Segundo o levantamento, a inadimplência no setor terminou o ano passado em 8,2%.
Entre os fatores que contribuíram para o aumento da inadimplência no agro, estão os fertilizantes e os combustíveis – cujos preços subiram pelos efeitos da guerra entre Estados Unidos e Irã no Oriente Médio.
A Serasa aponta ainda que o índice de inadimplência no agronegócio vem crescendo a cada trimestre pelo menos desde o fim de 2024.

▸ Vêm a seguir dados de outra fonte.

set_option maxHeartbeats 2000000 in
/-- **Saturation with explicit integer parameters** (the case `η < 1/4`). [folklore] -/
theorem saturate {η : ℝ} (hη0 : 0 < η) (hη1 : η < 1 / 4) {T : ℕ} {p : MvPolynomial (Fin N) ℝ}
    {ε : ℝ} (hp : PseudoBounded T p) (hε : 0 < ε) (hεV : ε ≤ boolVariance p) :
    ∃ (y₀ s m D k : ℕ), (1 : ℝ) ≤ y₀ ∧ (y₀ : ℝ) ≤ 2 / (η * ε) ∧ 1 ≤ s ∧ 1 ≤ m ∧ 1 ≤ D ∧
      (s : ℝ) ≤ 65 * y₀ ∧ (m : ℝ) ≤ 65 * y₀ ∧ (D : ℝ) ≤ Kd * (y₀ : ℝ) ^ 11 ∧
      1 / 4 - η ≤ boolVariance (ampPoly s m D k p) := by
  classical
  have hVq : boolVariance p ≤ 1 / 4 := boolVariance_le_quarter hp
  have hε1 : ε ≤ 1 / 4 := hεV.trans hVq
  have hηε : 0 < η * ε := mul_pos hη0 hε
  have hinv1 : 1 ≤ 1 / (η * ε) := by rw [le_div_iff₀ hηε]; nlinarith
  obtain ⟨y₀, hy₀_def⟩ : ∃ y₀ : ℕ, y₀ = ⌈1 / (η * ε)⌉₊ := ⟨_, rfl⟩
  have hy₀ : 1 / (η * ε) ≤ y₀ := hy₀_def ▸ Nat.le_ceil _
  have hy₀1 : (1 : ℝ) ≤ y₀ := hinv1.trans hy₀
  have hy₀2 : (y₀ : ℝ) ≤ 2 / (η * ε) := by
    have h := Nat.ceil_lt_add_one (show (0 : ℝ) ≤ 1 / (η * ε) by positivity)
    rw [← hy₀_def] at h
    have : 2 / (η * ε) = 1 / (η * ε) + 1 / (η * ε) := by ring
    linarith
  have hy₀η : 1 / η ≤ y₀ :=
    (one_div_le_one_div_of_le hηε (by nlinarith)).trans hy₀
  have hy₀ε : 1 / ε ≤ y₀ :=
    (one_div_le_one_div_of_le hηε (by nlinarith)).trans hy₀
  clear hy₀_def
  obtain ⟨W, hW_def⟩ : ∃ W : ℕ, W = 8 * (65 * y₀) ^ 2 * y₀ + 8 * y₀ := ⟨_, rfl⟩
  obtain ⟨D, hD_def⟩ : ∃ D : ℕ, D = 64 * W ^ 3 * y₀ ^ 2 + 1 := ⟨_, rfl⟩
  have hWR : (W : ℝ) = 8 * (65 * y₀) ^ 2 * y₀ + 8 * y₀ := by rw [hW_def]; push_cast; ring
  have hDR : (D : ℝ) = 64 * (W : ℝ) ^ 3 * (y₀ : ℝ) ^ 2 + 1 := by rw [hD_def]; push_cast; ring
  have hD1 : 1 ≤ D := by rw [hD_def]; exact Nat.le_add_left 1 _
  clear hW_def hD_def
  have hW8 : 8 / ε ≤ (W : ℝ) := by
    rw [hWR]
    have : 8 / ε = 8 * (1 / ε) := by ring
    have : (0 : ℝ) ≤ 8 * (65 * y₀) ^ 2 * y₀ := by positivity
    linarith
  have hWpos : (0 : ℝ) < W := lt_of_lt_of_le (by positivity) hW8
  have hDW : (W : ℝ) ≤ D * (ε / (8 * W)) ^ 2 := by
    have h1 : (1 : ℝ) ≤ y₀ * ε := by rw [div_le_iff₀ hε] at hy₀ε; linarith
    have h2 : (64 : ℝ) * W ^ 3 * y₀ ^ 2 ≤ D := by rw [hDR]; linarith
    have e : (D : ℝ) * (ε / (8 * W)) ^ 2 = D * ε ^ 2 / (64 * W ^ 2) := by
      field_simp; ring
    rw [e, le_div_iff₀ (by positivity)]
    calc (W : ℝ) * (64 * W ^ 2) = 64 * W ^ 3 * 1 := by ring
      _ ≤ 64 * W ^ 3 * (y₀ * ε) ^ 2 := by
          apply mul_le_mul_of_nonneg_left _ (by positivity)
          nlinarith
      _ = (64 * W ^ 3 * y₀ ^ 2) * ε ^ 2 := by ring
      _ ≤ D * ε ^ 2 := mul_le_mul_of_nonneg_right h2 (sq_nonneg ε)
  obtain ⟨k, hg_lo, hg_hi, ht⟩ := detector_facts hp hε hεV W D hW8 hDW
  obtain ⟨g, hg_def⟩ : ∃ g : ℝ, g = boolAvg (fun z => cdf D k (evalBool p z)) := ⟨_, rfl⟩
  rw [← hg_def] at hg_lo hg_hi
  -- the AND-width `m`
  obtain ⟨m, hm1, hum, hul, hmB⟩ := exists_pow_window (g := g) (g₀ := ε / 4) (gbar := 1 - ε / 8)
    (τ := η / 8) (by positivity) hg_lo hg_hi (by linarith) (by positivity) (by linarith)
  obtain ⟨u, hu_def⟩ : ∃ u : ℝ, u = g ^ m := ⟨_, rfl⟩
  rw [← hu_def] at hum hul
  have hu0 : 0 < u := lt_of_le_of_lt (by positivity) hul
  have huε : η * ε / 32 < u := by linarith
  -- the OR-width `s`
  obtain ⟨s, hs1, hus, husl, hsB⟩ := exists_pow_window (g := 1 - u) (g₀ := 1 - u) (gbar := 1 - u)
    (τ := 1 / 2) (by linarith) le_rfl le_rfl (by linarith) (by norm_num) (by norm_num)
  -- sizes
  have h64 : 64 / (η * ε) ≤ 64 * (y₀ : ℝ) := by
    have : 64 / (η * ε) = 64 * (1 / (η * ε)) := by ring
    rw [this]; linarith
  have hmR : (m : ℝ) ≤ 65 * y₀ := by
    have e : 1 / (η / 8 * (1 - (1 - ε / 8))) = 64 / (η * ε) := by ring
    rw [e] at hmB; linarith
  have hsR : (s : ℝ) ≤ 65 * y₀ := by
    have e : 1 / (1 / 2 * (1 - (1 - u))) = 2 / u := by ring
    rw [e] at hsB
    have : 2 / u < 64 / (η * ε) := by
      rw [div_lt_div_iff₀ hu0 hηε]; nlinarith
    linarith
  have hDK : (D : ℝ) ≤ Kd * (y₀ : ℝ) ^ 11 := by
    have hy3 : (y₀ : ℝ) ≤ y₀ ^ 3 := le_self_pow₀ hy₀1 (by norm_num)
    have hW' : (W : ℝ) ≤ 33808 * y₀ ^ 3 := by rw [hWR]; nlinarith
    have h11 : (1 : ℝ) ≤ y₀ ^ 11 := one_le_pow₀ hy₀1
    rw [hDR, Kd]
    calc 64 * (W : ℝ) ^ 3 * (y₀ : ℝ) ^ 2 + 1
        ≤ 64 * (33808 * (y₀ : ℝ) ^ 3) ^ 3 * (y₀ : ℝ) ^ 2 + (y₀ : ℝ) ^ 11 := by gcongr
      _ = (64 * 33808 ^ 3 + 1) * (y₀ : ℝ) ^ 11 := by ring
  refine ⟨y₀, s, m, D, k, hy₀1, hy₀2, hs1, hm1, hD1, hsR, hmR, hDK, ?_⟩
  -- the variance of the amplified polynomial
  have hmean : boolAvg (evalBool (ampPoly s m D k p)) = 1 - (1 - u) ^ s := by
    rw [boolAvg_ampPoly, ← hg_def, ← hu_def]
  have hcorner := boolVariance_eq_corner (ampPoly s m D k p)
  have hbudget : boolAvg (fun x => evalBool (ampPoly s m D k p) x * (1 - evalBool (ampPoly s m D k p) x)) ≤
      5 * η / 32 := by
    have h1 := boolAvg_tcorner_ampPoly_le hp s m D k
    have h2 : (s * m : ℝ) * boolAvg (fun z => tcorner (cdf D k (evalBool p z))) ≤ (s * m : ℝ) * (5 / (4 * W)) :=
      mul_le_mul_of_nonneg_left ht (by positivity)
    have hsm : (s : ℝ) * m ≤ (65 * y₀) ^ 2 :=
      calc (s : ℝ) * m ≤ (65 * y₀) * m := mul_le_mul_of_nonneg_right hsR (Nat.cast_nonneg _)
        _ ≤ (65 * y₀) * (65 * y₀) := mul_le_mul_of_nonneg_left hmR (by positivity)
        _ = (65 * y₀) ^ 2 := by ring
    have hW2 : 8 * (65 * (y₀ : ℝ)) ^ 2 * y₀ ≤ W := by
      rw [hWR]; have : (0 : ℝ) ≤ y₀ := Nat.cast_nonneg _; linarith
    have hηy : 1 ≤ η * y₀ := by rw [div_le_iff₀ hη0] at hy₀η; linarith
    have h3 : (s * m : ℝ) * (5 / (4 * W)) ≤ 5 * η / 32 :=
      calc (s * m : ℝ) * (5 / (4 * W)) ≤ (65 * y₀) ^ 2 * (5 / (4 * W)) :=
            mul_le_mul_of_nonneg_right hsm (by positivity)
        _ = (5 * (65 * y₀) ^ 2 / 4) / W := by ring
        _ ≤ (5 * (65 * y₀) ^ 2 / 4) / (8 * (65 * (y₀ : ℝ)) ^ 2 * y₀) :=
            div_le_div_of_nonneg_left (by positivity) (by positivity) hW2
        _ = 5 / (32 * y₀) := by field_simp; ring
        _ ≤ 5 * η / 32 := by
            have hy0 : (0 : ℝ) < y₀ := by linarith only [hy₀1]
            rw [div_le_iff₀ (by positivity)]
            nlinarith only [hηy, hy0, hη0]
    exact (h1.trans h2).trans h3
  have hμ'1 : 1 / 2 ≤ boolAvg (evalBool (ampPoly s m D k p)) := by rw [hmean]; linarith only [hus]
  have hμ'2 : boolAvg (evalBool (ampPoly s m D k p)) ≤ 1 / 2 + η / 16 := by
    rw [hmean]; linarith only [husl, hum]
  have hsq : (boolAvg (evalBool (ampPoly s m D k p)) - 1 / 2) ^ 2 ≤ (η / 16) ^ 2 :=
    pow_le_pow_left₀ (by linarith) (by linarith) 2
  have hη2 : η ^ 2 ≤ η * (1 / 4) := by nlinarith
  rw [hcorner]
  nlinarith

end Saturation

end Summit.QuantumAdvantage.QuantumAdvantage.Theorems.SosSandwich.CornerLift

end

“Apesar de sinais de estabilização em alguns segmentos, a inadimplência no agronegócio segue em alta gradual, com produtores ainda enfrentando margens apertadas e fluxo de caixa pressionado, diante de custos elevados, preços voláteis e crédito mais seletivo”, afirma o head de agronegócio da Serasa Experian, Marcelo Pimenta.
Mais dados
De acordo com o levantamento da Serasa, a inadimplência rural está concentrada, principalmente, em dívidas com instituições financeiras (7,2%).
O indicador leva em consideração dívidas de pessoas físicas da população rural do país que tenham vencido há mais de 180 dias e sido contraídas com empresas de setores ligados ao agro.
A pesquisa mostra que o maior nível de inadimplência é alcançado pelos produtores sem informação de registro rural – arrendatários ou participantes de grupos familiares ou econômicos (9,9%).
Na sequência, aparecem os grandes proprietários (9,8%), os médios (8,3%) e os de pequeno porte (7,8%).